As illustrated in FIG. 7, the system 100 may predict (735) 3DMM parameters corresponding to the face. The 3DMM parameters may include shape parameters (e.g., parameters representing a face shape), expression parameters (e.g., parameters representing facial expression(s)), a scalar parameter, a rotation vector, a translation vector, and/or additional parameters corresponding to the face. For example, the shape parameters enable the system 100 to model the user's specific facial shape, the expression parameters enable the system 100 to model the user's facial expression(s), and the scalar parameter, the rotation vector, and the translation vector modify the size, rotation, and position of the mesh model, respectively.


To perform active speaker detection, the system 100 may generate (740) an agnostic facial representation using the expression parameters.
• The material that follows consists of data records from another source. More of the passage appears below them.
import Summits.BirchSwinnertonDyer.Rank1Residual.Supersingular.X7VisibilityRecordsC1
import Summits.BirchSwinnertonDyer.Rank1Residual.Supersingular.RankOneRem13NoCertificate
import Summits.BirchSwinnertonDyer.Rank1Residual.Supersingular.IntModelMinimalityKrausTwoMore
import Literature.NumberTheory.EllipticCurves.Fisher2012.HesseFamilyFiveIndClosedForms
import Literature.NumberTheory.EllipticCurves.Rank1Residual.Typed.X7
import Summits.BirchSwinnertonDyer.Rank1Residual.Supersingular.X7VisibilityShapeFiveKinds
import Literature.NumberTheory.EllipticCurves.RationalPointInfiniteOrderCriteria
import Summits.BirchSwinnertonDyer.Rank1Residual.Supersingular.RankZeroSurjCertificatesX7_19
import Summits.BirchSwinnertonDyer.Rank1Residual.Supersingular.X7VisibilityRecordsC4
import HarnessLib

/-!
# N5 (X7 ∧ r_an = 0, p ≥ 5) by VISIBILITY — per-pair `BSD(E,p)` from a `p`-congruent partner of positive rank, Wuthrich's upper bound,
# Cassels–Tate and the refined FIVE-kind count — cell `411840jx1 @ 7` (x10b gen 16, visibility wave 2: partners BEYOND Cremona's range)

Cell `b2b-bsdres`, supersingular family, prover A = unit `b2b-bsdres-x10b` (gen 16), X7 joint pair A side.  Topic file;
namespace `Summit.BirchSwinnertonDyer.Rank1Residual.Supersingular`.  THEOREMS ONLY; no named fact, no definition, nothing booked; X7 stays
CONSTRUCTION-SHAPED (mark of RESIDUAL-MAP §I N5 unchanged).  Shapes: `X7VisibilityShapeFiveKinds.lean` (five kinds, place `p` free by
Mazur–Rubin 2015, p322361/p325521), `X7VisibilityRecordsC1.lean` / `X6VisibilityTamDefectShape.lean` (three/four kinds, x10b gen 15).  Partner found by
the DB-partner census (engine `kit/vis2`, x10b gen 16; jobs and logs in HOME/b2b-bsdres-x10b/gen16/).  The congruence: a displayed binder `θ` (evidence: `a_ℓ(E) ≡ a_ℓ(F) (mod p)` at every good `ℓ ≤ 3000`, and F is the image of a rational point of `X_E(7)` under Fisher's formulae).

HONEST FRAMING (run/shared/lean/b2b/bsd-rank1-residual/, verbatim in every file): the goal of the cell is to
DELETE the COMBINATION-SHAPED residual classes of the Birch–Swinnerton-Dyer formula for ALL analytic-rank `≤ 1`
elliptic curves over `ℚ` — "full BSD formula for every rank `≤ 1` curve in class `C`" assembled STRICTLY from
published theorems — so that the rank-`≤ 1` remainder becomes exactly the CONSTRUCTION-SHAPED classes, which are
TYPED (missing-input `Prop`s), NOT attempted.  This is not "finishing BSD".

References: Mazur–Rubin 2015 [MazurRubin2015SelmerCompanions]; Fisher 2016 Thm. 4.4 [Fisher2016Visualizing7]; Fisher 2012 Thm. 13.2 / 2013
[Fisher2012Hessian]; Fisher 2014 (X_E(7)) [folklore pointer: LMS JCM 17]; Cremona–Mazur 2000 §3 [CremonaMazur2000]; Wuthrich 2014 Prop. 21 [Wuthrich2014];
Silverman AEC VII.3.4, VII.5.1, X.4.14 [SilvermanAEC2009]; Kraus 1989 [Kraus1989]; Cremona's tables [Cremona2006]; HOME/b2b-bsdres-x10b/X7-KURIHARA.md (gen 16 section).
-/

set_option autoImplicit false

noncomputable section

open scoped Classical

open WeierstrassCurve Literature.NumberTheory.EllipticCurves
  Literature.NumberTheory.EllipticCurves.Rank1Residual
  Literature.NumberTheory.EllipticCurves.Rank1Residual.Typed
  Literature.NumberTheory.EllipticCurves.Rank1Residual.X11RankOneCertificates
  Literature.NumberTheory.EllipticCurves.Wuthrich2014
  Literature.NumberTheory.EllipticCurves.Fisher2016
  Literature.NumberTheory.EllipticCurves.Fisher2012 Literature.NumberTheory.EllipticCurves.MazurRubin2015
  Summit.BirchSwinnertonDyer.BirchSwinnertonDyer.Rank1Residual.IntModel
  Summit.BirchSwinnertonDyer.Rank1Residual.X11b
open NumberField IsDedekindDomain Rat.HeightOneSpectrum

namespace Summit.BirchSwinnertonDyer.Rank1Residual.Supersingular

/-! ### `411840jx1 @ 7` ← `411840ke1` (conductor `411840`, Cremona label 411840ke1; target: N5 cell, `ord_7 ∏c = 0`, `ord_7 #Ш_an = 2`) -/

/-- `411840ke1` is globally minimal: complete factorisation `|Δ| = 2^16·3^7·5^8·11^2·13^1` kernel-checked and Kraus' criterion prime by prime
(additive-p3's `isGloballyMinimal_of_krausCriterion₃_factored`, `|Δ| ≥ 512¹²`). [cite: SilvermanAEC2009, VII.1 Remark 1.1] [cite: Kraus1989, Prop. 1 and Prop. 2] -/
theorem isGloballyMinimal_c411840ke1 : (⟨0, 0, 0, -659532, 206652656⟩ : WeierstrassCurve ℚ).IsGloballyMinimal :=
  isGloballyMinimal_of_krausCriterion₃_factored 0 0 0 (-659532) 206652656
    [(2, 16), (3, 7), (5, 8), (11, 2), (13, 1)] (by decide +kernel)
    (by intro qe hqe; simp only [List.mem_cons, List.not_mem_nil, or_false] at hqe
        rcases hqe with rfl | rfl | rfl | rfl | rfl <;> norm_num)
    (by set_option synthInstance.maxSize 2000 in decide +kernel)

/-- `1 ≤ rank 411840ke1(ℚ)` in the KERNEL (kind `NL`): the rational point `(20308/49, 727560/343)` lies on the (globally minimal) model and
`7 ∣ den x`, so it has infinite order (Lutz–Nagell / AEC VII.3.4, tree `one_le_mordellWeilRank_of_dvd_den`). [cite: SilvermanAEC2009, VII.3.4 and Thm. VIII.6.7] -/
theorem one_le_rank_c411840ke1 : 1 ≤ (⟨0, 0, 0, -659532, 206652656⟩ : WeierstrassCurve ℚ).mordellWeilRank := by
  haveI := isElliptic_c411840ke1
  haveI := isGloballyMinimal_c411840ke1
  haveI : Fact (Nat.Prime 7) := ⟨by norm_num⟩
  exact one_le_mordellWeilRank_of_dvd_den _ 7 (by norm_num) (x := (20308 : ℚ) / 49) (y := (727560 : ℚ) / 343)
    (WeierstrassCurve.Affine.equation_iff_nonsingular.mp ((WeierstrassCurve.Affine.equation_iff _ _).mpr (by norm_num)))
    (by decide +kernel)

/-- **`BSD(E,7)` for `411840jx1`** (N5 cell without a per-pair theorem of record: class X7, good supersingular at `7` (`#Ẽ(𝔽_7) = 8`), `r_an = 0`, `#Ш_an` of `7`-adic order 2) from PUBLISHED theorems — Cassels–Tate (`hCT`), Wuthrich 2014 Prop. 21 (`hW`), GZK (`hGZK`), modularity (`hmod`), Tate uniformisation (`hU`, `hU2`), Fisher 2016 Thm. 4.4 (`hF44`), Mazur–Rubin 2015 (`hMR`) —
and a VISIBLE element of `Ш(E)[7]` explained by the `7`-CONGRUENT curve `F` = `411840ke1` of conductor `411840` (Cremona label 411840ke1; found by the DB-partner census; `a_ℓ(E) ≡ a_ℓ(F) (mod 7)` at every good `ℓ ≤ 3000`).
rank F ≥ 2: points [[712, 9900], [437, 1375]] independent in F(ℚ)/7F(ℚ) by reduction functionals at [101, 107] (engine); IN THE KERNEL `1 ≤ rank F` from the point `(20308/49, 727560/343)` (`7 ∣ den x`, Lutz–Nagell); Places (E/F): `2` additive/additive: kind (i) (`#F(ℚ_v)[p] = 1`, displayed); `3` additive/additive: kind (i) (`#F(ℚ_v)[p] = 1`, displayed); `5` multiplicative/multiplicative: kind (i) (`#F(ℚ_v)[p] = 1`, displayed); `7` good/good: kind (v) (both GOOD at p — KERNEL; Mazur–Rubin 2015: the place p is FREE); `11` multiplicative/multiplicative: kind (i) (`#F(ℚ_v)[p] = 1`, displayed); `13` multiplicative/multiplicative: kind (i) (`#F(ℚ_v)[p] = 1`, displayed).  KERNEL: minimality (Kraus), `ClassX7 E 7`, `surj(7)` (B's `surj_x7r0_411840jx1_7`), good reduction of both curves off `S = {2, 3, 5, 7, 11, 13}` (discriminant supports), `7 ∤ #E(ℚ)`, both curves GOOD at `7` (kind (v)), `1 ≤ rank F`.
Displayed binders: `θ` (`hθ`), the local data `h_v` at the displayed places, `r_an = 0`, `ord_7 #Ш_an ≤ 2`.  Cremona data of the target: `N = 411840`, `ord_7 ∏c = 0`, `ord_7 #Ш_an = 2`.  Per pair (an OFFER for referee A); NOT a class theorem; nothing booked.
[cite: Wuthrich2014, Prop. 21 (p. 400)] [cite: MazurRubin2015SelmerCompanions, Thm. 3.1 (iv)(b) and §6 Case 5] [cite: CremonaMazur2000, §3 and Table 1]
[cite: SilvermanATAEC1994, Ch. V Thm. 3.1, Lemma 5.2, Thm. 5.3, Cor. 5.4] [cite: SilvermanAEC2009, VII.5 Prop. 5.1 and Thm. X.4.14] [cite: Cremona2006, Table 1 (Cremona label 411840jx1)] -/
theorem bsdp_x7r0vis5_411840jx1_7_of_congr
    (hCT : exists_casselsTate_pairing (K := ℚ)) (hW : sha_dvd_analyticSha)
    (hGZK : rank_eq_analyticRank_of_analyticRank_le_one) (hmod : hasEntireLFunction_rat)
    (hU : Silverman1994_thmV53_tateUniformisation.{0})
    (hU2 : Silverman1994_thmV53_corV54_tateUniformisation.{0})
    (hF44 : thm44_selmerLocalKer_iff_of_nonsplit_good) (hMR : selmerLocalKer_iff_of_goodReduction_above)
    {W F : WeierstrassCurve ℚ} [W.IsElliptic] [W.IsGloballyMinimal] [F.IsElliptic] [F.IsGloballyMinimal]
    (hWeq : W = ⟨0, 0, 0, 29720688, -180946909024⟩) (hFeq : F = ⟨0, 0, 0, -659532, 206652656⟩)
    (hr0 : W.analyticRank = 0) {q : ℚ} (hq : shaAn W = (q : ℂ)) (hv : padicValRat 7 q ≤ 2)
    (θ : geomTorsion F (7 : ℤ) ≃+ geomTorsion W (7 : ℤ))
    (hθ : ∀ (σ : Field.absoluteGaloisGroup ℚ) (P : geomTorsion F (7 : ℤ)), θ (σ • P) = σ • θ P)
    (h2 : ∀ w : HeightOneSpectrum (𝓞 ℚ), (primesEquiv w : ℕ) = 2 →
      Nat.card (nsmulAddMonoidHom 7 : (F.baseChange (w.adicCompletion ℚ)).toAffine.Point →+ _).ker = 1)
    (h3 : ∀ w : HeightOneSpectrum (𝓞 ℚ), (primesEquiv w : ℕ) = 3 →
      Nat.card (nsmulAddMonoidHom 7 : (F.baseChange (w.adicCompletion ℚ)).toAffine.Point →+ _).ker = 1)
    (h5 : ∀ w : HeightOneSpectrum (𝓞 ℚ), (primesEquiv w : ℕ) = 5 →
      Nat.card (nsmulAddMonoidHom 7 : (F.baseChange (w.adicCompletion ℚ)).toAffine.Point →+ _).ker = 1)
    (h11 : ∀ w : HeightOneSpectrum (𝓞 ℚ), (primesEquiv w : ℕ) = 11 →
      Nat.card (nsmulAddMonoidHom 7 : (F.baseChange (w.adicCompletion ℚ)).toAffine.Point →+ _).ker = 1)
    (h13 : ∀ w : HeightOneSpectrum (𝓞 ℚ), (primesEquiv w : ℕ) = 13 →
      Nat.card (nsmulAddMonoidHom 7 : (F.baseChange (w.adicCompletion ℚ)).toAffine.Point →+ _).ker = 1)
    : BSDp W 7 := by
  haveI : Fact (Nat.Prime 7) := ⟨by norm_num⟩
  have hrank : 1 ≤ F.mordellWeilRank := by rw [hFeq]; exact one_le_rank_c411840ke1
  have hIW : integralModelInt W = ⟨0, 0, 0, 29720688, -180946909024⟩ :=
    integralModelInt_eq_of_map_eq _ (by rw [hWeq]; ext <;> simp [WeierstrassCurve.map])
  have hIF : integralModelInt F = ⟨0, 0, 0, -659532, 206652656⟩ :=
    integralModelInt_eq_of_map_eq _ (by rw [hFeq]; ext <;> simp [WeierstrassCurve.map])
  have hX : ClassX7 W 7 :=
    classX7_of_intModel 7 hIW (by decide +kernel) card_c411840jx1_7 (by decide) 2 (by norm_num) (by decide +kernel)
      (by decide +kernel)
  have hs : Surj W 7 := (by rw [hWeq]; exact surj_x7r0_411840jx1_7)
  set L : List ℕ := [2, 3, 5, 7, 11, 13] with hL
  have hLp : ∀ q ∈ L, q.Prime := by decide
  have hΔE : ∀ q : ℕ, q.Prime → (q : ℤ) ∣ (⟨0, 0, 0, 29720688, -180946909024⟩ : WeierstrassCurve ℤ).Δ → q ∈ L :=
    forall_mem_of_natAbs_eq_prod_pow L [14, 38, 1, 0, 1, 1] hLp (by decide +kernel)
  have hΔF : ∀ q : ℕ, q.Prime → (q : ℤ) ∣ (⟨0, 0, 0, -659532, 206652656⟩ : WeierstrassCurve ℤ).Δ → q ∈ L :=
    forall_mem_of_natAbs_eq_prod_pow L [16, 7, 8, 0, 2, 1] hLp (by decide +kernel)
  set e := primesEquiv (R := 𝓞 ℚ) with he
  set S : Finset (HeightOneSpectrum (𝓞 ℚ)) :=
    (L.filterMap fun r ↦ if h : r.Prime then some (e.symm ⟨r, h⟩) else none).toFinset with hSdef
  have hmemS : ∀ w : HeightOneSpectrum (𝓞 ℚ), w ∈ S ↔ (e w : ℕ) ∈ L := by
    intro w
    rw [hSdef, List.mem_toFinset, List.mem_filterMap]
    constructor
    · rintro ⟨r, hr, hrw⟩
      by_cases hrp : r.Prime
      · rw [dif_pos hrp, Option.some.injEq] at hrw
        rw [← hrw, Equiv.apply_symm_apply]
        exact hr
      · rw [dif_neg hrp] at hrw
        exact absurd hrw (by simp)
    · intro hw
      refine ⟨(e w : ℕ), hw, ?_⟩
      rw [dif_pos (e w).2]
      simp
  set T : Finset (HeightOneSpectrum (𝓞 ℚ)) := ∅ with hTdef
  have hTS : T ⊆ S := by rw [hTdef]; exact Finset.empty_subset _
  have hS : ∀ w : HeightOneSpectrum (𝓞 ℚ), w ∉ S →
      W.HasGoodReductionAt w ∧ F.HasGoodReductionAt w ∧ ((7 : ℕ) : 𝓞 ℚ) ∉ w.asIdeal := by
    intro w hwS
    have hwL : (e w : ℕ) ∉ L := fun h ↦ hwS ((hmemS w).mpr h)
    have hq : (e w : ℕ).Prime := (e w).2
    refine ⟨?_, ?_, natCast_not_mem_of_primesEquiv_ne w Fact.out fun h ↦ hwL ?_⟩
    · rw [hWeq]; exact hasGoodReductionAt_mk_of_primesEquiv _ _ _ _ _ w rfl fun h ↦ hwL (hΔE _ hq h)
    · rw [hFeq]; exact hasGoodReductionAt_mk_of_primesEquiv _ _ _ _ _ w rfl fun h ↦ hwL (hΔF _ hq h)
    · show (primesEquiv w : ℕ) ∈ L
      rw [h]; decide
  have hT : (∏ w ∈ T, Nat.card (nsmulAddMonoidHom 7 :
        (F.baseChange (w.adicCompletion ℚ)).toAffine.Point →+ _).ker *
        Nat.card (w.adicCompletionIntegers ℚ ⧸
          Ideal.span {((7 : ℕ) : w.adicCompletionIntegers ℚ)})) < 7 ^ F.mordellWeilRank := by
    rw [hTdef, Finset.prod_empty]
    calc (1 : ℕ) < 7 ^ 1 := by norm_num
      _ ≤ 7 ^ F.mordellWeilRank := Nat.pow_le_pow_right (by norm_num) hrank
  have hplaces : ∀ w ∈ S, w ∉ T →
      (((7 : ℕ) : 𝓞 ℚ) ∉ w.asIdeal ∧ Nat.card (nsmulAddMonoidHom 7 :
          (F.baseChange (w.adicCompletion ℚ)).toAffine.Point →+ _).ker = 1) ∨
      (W.HasSplitMultiplicativeReductionAt w ∧ F.HasSplitMultiplicativeReductionAt w ∧
        Nat.card (nsmulAddMonoidHom 7 :
          (W.baseChange (w.adicCompletion ℚ)).toAffine.Point →+ _).ker ≤ 7) ∨
      (W.HasMultiplicativeReductionAt w ∧ F.HasMultiplicativeReductionAt w ∧
        (∃ r : w.adicCompletion ℚ, algebraMap ℚ (w.adicCompletion ℚ) (-(W.c₄ / W.c₆)) =
          r ^ 2 * algebraMap ℚ (w.adicCompletion ℚ) (-(F.c₄ / F.c₆))) ∧
        (∀ ζ : w.adicCompletion ℚ, ζ ^ 7 = 1 → ζ = 1)) ∨
      ((W.HasMultiplicativeReductionAt w ∧ ¬ W.HasSplitMultiplicativeReductionAt w ∧
          F.HasGoodReductionAt w) ∨
        (W.HasGoodReductionAt w ∧ F.HasMultiplicativeReductionAt w ∧
          ¬ F.HasSplitMultiplicativeReductionAt w)) ∨
      (((7 : ℕ) : 𝓞 ℚ) ∈ w.asIdeal ∧ W.HasGoodReductionAt w ∧ F.HasGoodReductionAt w) := by
    intro w hwS _hwT
    have hwL : (e w : ℕ) ∈ L := (hmemS w).mp hwS
    have hcases : (e w : ℕ) = 2 ∨ (e w : ℕ) = 3 ∨ (e w : ℕ) = 5 ∨ (e w : ℕ) = 7 ∨ (e w : ℕ) = 11 ∨ (e w : ℕ) = 13 := by
      simp only [hL, List.mem_cons, List.mem_nil_iff, or_false] at hwL
      omega
    rcases hcases with hw | hw | hw | hw | hw | hw
    · -- 2: kind (i)
      exact Or.inl ⟨natCast_not_mem_of_primesEquiv_ne w Fact.out (by rw [hw]; decide), h2 w hw⟩
    · -- 3: kind (i)
      exact Or.inl ⟨natCast_not_mem_of_primesEquiv_ne w Fact.out (by rw [hw]; decide), h3 w hw⟩
    · -- 5: kind (i)
      exact Or.inl ⟨natCast_not_mem_of_primesEquiv_ne w Fact.out (by rw [hw]; decide), h5 w hw⟩
    · -- 7 = p: kind (v) (Mazur–Rubin): both curves GOOD at p (kernel: p ∤ Δ on both integer models)
      refine Or.inr (Or.inr (Or.inr (Or.inr ⟨?_, ?_, ?_⟩)))
      · rw [← hw]; exact natCast_natGenerator_mem w
      · rw [hWeq]; exact hasGoodReductionAt_mk_of_primesEquiv _ _ _ _ _ w hw (by decide +kernel)
      · rw [hFeq]; exact hasGoodReductionAt_mk_of_primesEquiv _ _ _ _ _ w hw (by decide +kernel)
    · -- 11: kind (i)
      exact Or.inl ⟨natCast_not_mem_of_primesEquiv_ne w Fact.out (by rw [hw]; decide), h11 w hw⟩
    · -- 13: kind (i)
      exact Or.inl ⟨natCast_not_mem_of_primesEquiv_ne w Fact.out (by rw [hw]; decide), h13 w hw⟩
  exact X7RankZero.bsdp_of_casselsTate_of_congr_of_places₅_of_surj hCT hW hGZK hmod hU hU2 hF44 hMR W 7 (by norm_num) hX hs
    hr0 hq hv F θ hθ S T hTS hS hT hplaces

end Summit.BirchSwinnertonDyer.Rank1Residual.Supersingular

end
Based on facial landmarks (e.g., positions of a top lip and a bottom lip represented in the agnostic facial representation), the system 100 may calculate (745) a mouth aspect ratio by dividing a mouth height by a mouth width (e.g., (T-B)/(R-L), as described in greater detail below with regard to FIG. 10A.


Finally, the system 100 may determine (750) mouth data 755 representing mouth aspect ratios over time, may compute (760) a standard deviation 765 corresponding to the mouth data 755, and may compare (770) the standard deviation to a threshold to predict a label. Thus, the system 100 may generate label data 775 indicating whether a user is speaking for individual video frame(s) of the image data 221, although the disclosure is not limited thereto. Additional details about generating an agnostic facial representation, calculating the mouth aspect ratio, computing the standard deviation, and/or generating the label data are described below with regard to FIGS. 8-4B.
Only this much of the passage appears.